Eva tuvo la osadía de hacer cosas impronunciables con Jacobo. En la recámara de los señores, con la ropa de la señora, se roció el cuerpo con el perfume exquisito de doña Rebeca; se pasó Eva. Fue echada en el acto y me enteré hasta el otro día: la casa y la familia eran el acabose.

A mis dudas sólo me respondía el silencio tenso de la respiración de doña Rebeca, los sollozos que escuchaba a lo lejos desde su recámara hasta mi cuarto que estaba un poco lejos del de ella, un poco más cerca de la cocina, el departamento único que debía importarme. A veces les daba permiso a mis recuerdos que espantaran mi presente con ráfagas de mis primeros años en San Pancho. Me engañaba volando en quimeras pensando que yo solo tenía treinta años, nada tenía de malo aturdirme en postrimerías alucinantes al final de mi camino; soñar, era lo único que tenía a la mano y era gratis. Vivir aquel presente era un entuerto que no se disipaba con nada, no existía un analgésico para ello.

Y se llegó la hora. Me tragué el nudo que se me atoró en la garganta y lloré como no recordaba haberlo hecho antes. Se murió don Isaac, mejor se murió mi patrón y no el bicho raro que llevó Jacobo para hacer un experimento; creí que se estaba volviendo un salvaje porque ese animal se estaba hinchando como se empezaron a inflamar los pies de don Isaac. Pero ahora el muerto era el señor de la casa y no Goliat, así le pusieron al bicho.

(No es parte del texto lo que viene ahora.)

/-! ### One toric chart, non-vanishing version -/

/-- **Presentation of one toric chart piece (non-vanishing version).**  Let `A` be an exponent
matrix with `det A ≠ 0`, `Q ∈ ℚ[x]` and `m ≤ Aᵀ a` for all `a ∈ supp Q` such that the chart quotient
`Q_A` has NO ZERO on the closed cube `[0,1]ⁿ`, and `R` an `IntegralRep` on the chart image
`μ_A((0,1)ⁿ)` whose integrand there is `y^p / Q(y)`.  Then `of R` is presentable: the pulled-back
form is `Re` of the rational germ `|det A| · v^{Aᵀp + Aᵀ1 − m − 1} / Q_A(v)`, the exponent being
non-negative by integrability. [this work] -/
theorem soloInformed_presentable_toricChart_of_ne (A : Matrix (Fin n) (Fin n) ℕ)
    (hA : (A.map (fun t : ℕ => (t : ℝ))).det ≠ 0) (p : Fin n → ℕ) (Q : MvPolynomial (Fin n) ℚ)
    (m : Fin n → ℕ) (hmin : ∀ a ∈ Q.support, ∀ j, m j ≤ ∑ i, A i j * a i)
    (hQc : ∀ x : Fin n → ℝ, (∀ j, 0 ≤ x j ∧ x j ≤ 1) →
      MvPolynomial.aeval x (soloInformedChartQuot A Q m) ≠ 0)
    (R : IntegralRep n)
    (hdom : R.domain =
      (fun (v : Fin n → ℝ) (i : Fin n) => ∏ j, v j ^ A i j) '' soloInformedOpenCube n)
    (hRi : ∀ v ∈ soloInformedOpenCube n, R.integrand (fun i => ∏ j, v j ^ A i j) =
      (∏ i, (∏ j, v j ^ A i j) ^ p i) / MvPolynomial.aeval (fun i => ∏ j, v j ^ A i j) Q) :
    of R ∈ soloInformedPresentable := by
  classical
  have hO := soloInformedOpenCube_eq_pi n
  have hQc_ne : ∀ v ∈ soloInformedOpenCube n,
      MvPolynomial.aeval v (soloInformedChartQuot A Q m) ≠ 0 :=
    fun v hv => hQc v fun j => ⟨(hv j).1.le, (hv j).2.le⟩
  -- (★) the pulled-back integrand times the Jacobian
  have hkey : ∀ v ∈ soloInformedOpenCube n,
      R.integrand (fun i => ∏ j, v j ^ A i j) * |(soloInformedMonoD A v).det| =
        |(A.map (fun t : ℕ => (t : ℝ))).det| *
          ((∏ j, v j ^ ((∑ i, A i j * p i) + ∑ i, A i j)) /
            ((∏ j, v j ^ (m j + 1)) * MvPolynomial.aeval v (soloInformedChartQuot A Q m))) := by
    intro v hv
    have hv0 : ∀ j, 0 < v j := fun j => (hv j).1
    have hnum : (∏ i, (∏ j, v j ^ A i j) ^ p i) = ∏ j, v j ^ (∑ i, A i j * p i) :=
      prod_pow_monomialMap A p (fun i => rfl)
    rw [hRi v hv, soloInformed_abs_det_monoD A hv0, hnum,
      soloInformed_aeval_monomialMap_eq A Q m hmin v]
    have hU : (∏ j, v j ^ ((∑ i, A i j * p i) + ∑ i, A i j)) =
        (∏ j, v j ^ (∑ i, A i j * p i)) * ∏ j, v j ^ (∑ i, A i j) := by
      rw [← Finset.prod_mul_distrib]
      exact Finset.prod_congr rfl fun j _ => pow_add _ _ _
    have hW : (∏ j, v j ^ (m j + 1)) = (∏ j, v j ^ m j) * ∏ j, v j := by
      rw [← Finset.prod_mul_distrib]
      exact Finset.prod_congr rfl fun j _ => pow_succ _ _
    rw [hU, hW]
    have h1 : (∏ j, v j) ≠ 0 := Finset.prod_ne_zero_iff.2 fun j _ => (hv0 j).ne'
    have h2 : (∏ j, v j ^ m j) ≠ 0 :=
      Finset.prod_ne_zero_iff.2 fun j _ => pow_ne_zero _ (hv0 j).ne'
    have h3 : MvPolynomial.aeval v (soloInformedChartQuot A Q m) ≠ 0 := hQc_ne v hv
    field_simp
  -- measurability, derivative and injectivity on the open cube
  have hmeasO : MeasurableSet (soloInformedOpenCube n) := by
    rw [hO]; exact MeasurableSet.univ_pi fun _ => measurableSet_Ioo
  have hderiv : ∀ x ∈ soloInformedOpenCube n, HasFDerivWithinAt
      (fun (v : Fin n → ℝ) (i : Fin n) => ∏ j, v j ^ A i j) (soloInformedMonoD A x)
      (soloInformedOpenCube n) x :=
    fun x _ => soloInformed_hasFDerivWithinAt_monomialMap A _ x
  have hinj : InjOn (fun (v : Fin n → ℝ) (i : Fin n) => ∏ j, v j ^ A i j)
      (soloInformedOpenCube n) := by
    rw [hO]; exact injOn_monomialMap_pi_Ioo hA
  -- integrability of the pulled-back form (change of variables) ...
  have hint1 : IntegrableOn (fun v => |(soloInformedMonoD A v).det| •
      R.integrand (fun i => ∏ j, v j ^ A i j)) (soloInformedOpenCube n) := by
    have h := R.integrableOn
    rw [hdom, integrableOn_image_iff_integrableOn_abs_det_fderiv_smul volume hmeasO hderiv hinj]
      at h
    exact h
  -- continuity of `v ↦ Q_A(v)` and a bound on the closed cube (compactness)
  have hcont : Continuous fun v : Fin n → ℝ =>
      (MvPolynomial.aeval v (soloInformedChartQuot A Q m) : ℝ) := by
    have h : (fun v : Fin n → ℝ => (MvPolynomial.aeval v (soloInformedChartQuot A Q m) : ℝ)) =
        fun v => MvPolynomial.eval v
          (MvPolynomial.map (algebraMap ℚ ℝ) (soloInformedChartQuot A Q m)) :=
      funext fun v => by rw [MvPolynomial.eval_map, MvPolynomial.aeval_def]
    rw [h]
    exact MvPolynomial.continuous_eval _
  obtain ⟨C, hC⟩ : ∃ C : ℝ, ∀ x ∈ soloInformedCube n,
      ‖(MvPolynomial.aeval x (soloInformedChartQuot A Q m) : ℝ)‖ ≤ C := by
    have hK : IsCompact (soloInformedCube n) := by
      rw [soloInformedCube_eq_Icc]; exact isCompact_Icc
    exact hK.exists_bound_of_continuousOn hcont.continuousOn
  -- ... hence of the monomial ratio `v^U / v^{m+1}` (the factor `Q_A/|det A|` is bounded)
  have hratio : IntegrableOn (fun v : Fin n → ℝ =>
      (∏ j, v j ^ ((∑ i, A i j * p i) + ∑ i, A i j)) / ∏ j, v j ^ (m j + 1))
      (Set.pi univ fun _ : Fin n => Ioo (0 : ℝ) 1) := by
    rw [← hO]
    have hb : IntegrableOn (fun v => (MvPolynomial.aeval v (soloInformedChartQuot A Q m) /
        |(A.map (fun t : ℕ => (t : ℝ))).det|) * (|(soloInformedMonoD A v).det| •
        R.integrand (fun i => ∏ j, v j ^ A i j))) (soloInformedOpenCube n) := by
      refine Integrable.bdd_mul hint1 ((hcont.div_const _).aestronglyMeasurable)
        (c := C / |(A.map (fun t : ℕ => (t : ℝ))).det|)
        (ae_restrict_of_forall_mem hmeasO fun v hv => ?_)
      rw [Real.norm_eq_abs, abs_div, abs_abs]
      exact div_le_div_of_nonneg_right
        (by simpa [Real.norm_eq_abs] using hC v (soloInformedOpenCube_subset_cube n hv))
        (abs_nonneg _)
    refine hb.congr_fun (fun v hv => ?_) hmeasO
    have hv0 : ∀ j, 0 < v j := fun j => (hv j).1
    dsimp only
    rw [smul_eq_mul, mul_comm |(soloInformedMonoD A v).det|, hkey v hv]
    have h1 : (∏ j, v j ^ (m j + 1)) ≠ 0 :=
      Finset.prod_ne_zero_iff.2 fun j _ => pow_ne_zero _ (hv0 j).ne'
    have h3 : MvPolynomial.aeval v (soloInformedChartQuot A Q m) ≠ 0 := hQc_ne v hv
    have h4 : |(A.map (fun t : ℕ => (t : ℝ))).det| ≠ 0 := abs_ne_zero.2 hA
    field_simp
  -- the exponent `U − m − 1` is non-negative
  have hle : ∀ j, m j + 1 ≤ (∑ i, A i j * p i) + ∑ i, A i j :=
    soloInformed_le_of_integrableOn_monomialRatio _ _ hratio
  obtain ⟨e, he⟩ : ∃ e : Fin n → ℕ, ∀ j, (∑ i, A i j * p i) + ∑ i, A i j = (m j + 1) + e j :=
    ⟨fun j => ((∑ i, A i j * p i) + ∑ i, A i j) - (m j + 1),
      fun j => (Nat.add_sub_cancel' (hle j)).symm⟩
  -- the germ `|det A| · X^e / Q_A`
  have hQcC : ∀ x ∈ soloInformedCube n,
      MvPolynomial.aeval (soloInformedToC n x) (soloInformedChartQuot A Q m) ≠ 0 := by
    intro x hx
    have h := soloInformed_ofReal_aeval x (soloInformedChartQuot A Q m)
    simp only [← soloInformedToC_apply] at h
    rw [← h, Complex.ofReal_ne_zero]
    exact hQc x (soloInformed_mem_cube_iff.1 hx)
  refine soloInformed_presentable_of_nashImage R (fun (v : Fin n → ℝ) (i : Fin n) => ∏ j, v j ^ A i j)
    (soloInformedMonoD A)
    (soloInformedRationalGerm (MvPolynomial.C |(A.map (fun t : ℕ => (t : ℚ))).det| *
      ∏ j, MvPolynomial.X j ^ e j) (soloInformedChartQuot A Q m) hQcC)
    (isSemialgebraicMapOn_monomialMap A (isSemialgebraic_soloInformedOpenCube n))
    hderiv hinj hdom fun v hv => ?_
  -- the integrand identity on the open cube
  have hv0 : ∀ j, 0 < v j := fun j => (hv j).1
  show (MvPolynomial.aeval (soloInformedToC n v)
      (MvPolynomial.C |(A.map (fun t : ℕ => (t : ℚ))).det| * ∏ j, MvPolynomial.X j ^ e j) /
    MvPolynomial.aeval (soloInformedToC n v) (soloInformedChartQuot A Q m)).re = _
  have hp := soloInformed_ofReal_aeval v
    (MvPolynomial.C |(A.map (fun t : ℕ => (t : ℚ))).det| * ∏ j, MvPolynomial.X j ^ e j)
  have hq := soloInformed_ofReal_aeval v (soloInformedChartQuot A Q m)
  simp only [← soloInformedToC_apply] at hp hq
  rw [← hp, ← hq, ← Complex.ofReal_div, Complex.ofReal_re, hkey v hv]
  simp only [map_mul, MvPolynomial.aeval_C, map_prod, map_pow, MvPolynomial.aeval_X, eq_ratCast,
    Rat.cast_abs, soloInformed_ratCast_det_map]
  have hU : (∏ j, v j ^ ((∑ i, A i j * p i) + ∑ i, A i j)) =
      (∏ j, v j ^ (m j + 1)) * ∏ j, v j ^ e j := by
    rw [← Finset.prod_mul_distrib]
    exact Finset.prod_congr rfl fun j _ => by rw [he j, pow_add]
  rw [hU]
  have h1 : (∏ j, v j ^ (m j + 1)) ≠ 0 :=
    Finset.prod_ne_zero_iff.2 fun j _ => pow_ne_zero _ (hv0 j).ne'
  have h3 : MvPolynomial.aeval v (soloInformedChartQuot A Q m) ≠ 0 := hQc_ne v hv
  field_simp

Yo no sé lo que hubiera dado con tal de que no hubiese sufrido tanto si de todas maneras se iba a morir. Dejó en un légamo de incertidumbre a doña Rebeca, y era mentira que porque tenían dinero, como decía Ismael, el chofer, que la señora no tendría problemas. Los tendría, de hecho, tenía tremebundo problema desde hacía meses. Yo solo le rendí un pésame de compromiso, ni modo de perderle el respeto y abrazarla diciéndole que lo último que yo hubiera querido era que don Isaac se hubiese muerto, no tenía ningún derecho de decir eso ni más nada, tenía que tener presente que yo solo fui, soy y seré Sarahí. Nada más impropio que romper las paredes que nos colocan a cada quien en su sitio, como los muebles que se crean para estar en un lugar determinado. Sarahí debe ser como una silla que sirve para sentarse, una mesa para poner un plato de comida, un retrete para ponerle el culo encima, no más.

Tendría que estar lista para hacer lo que me dijeran sobre la mentada Shiva, ese duelo sin el muertito que suelen hacer los judíos. Los tendría que ver sentados en el suelo, comiendo cosas raras usando sus ropas rasgadas, y me empeñaría en hacerlo de la mejor manera, servir solícitamente y mostrarme serena ante la aflicción de los dolientes, al fin y al cabo, para eso me han tenido aquí. Pasado un tiempo, doña Rebeca podría conseguirse otro marido al que yo no le pareciera bien por vieja, no lo sé, no soy un artículo de primera necesidad, hay gente mejor que yo y el nuevo jefe de la familia me podría poner de patitas en la calle, eso ha sido y siempre mi culpa, la resulta de que yo sólo soy Sarahí y no hay más nada qué hacer al respecto.

FIN.


Relato que me inspiró mi personaje en la película que hice.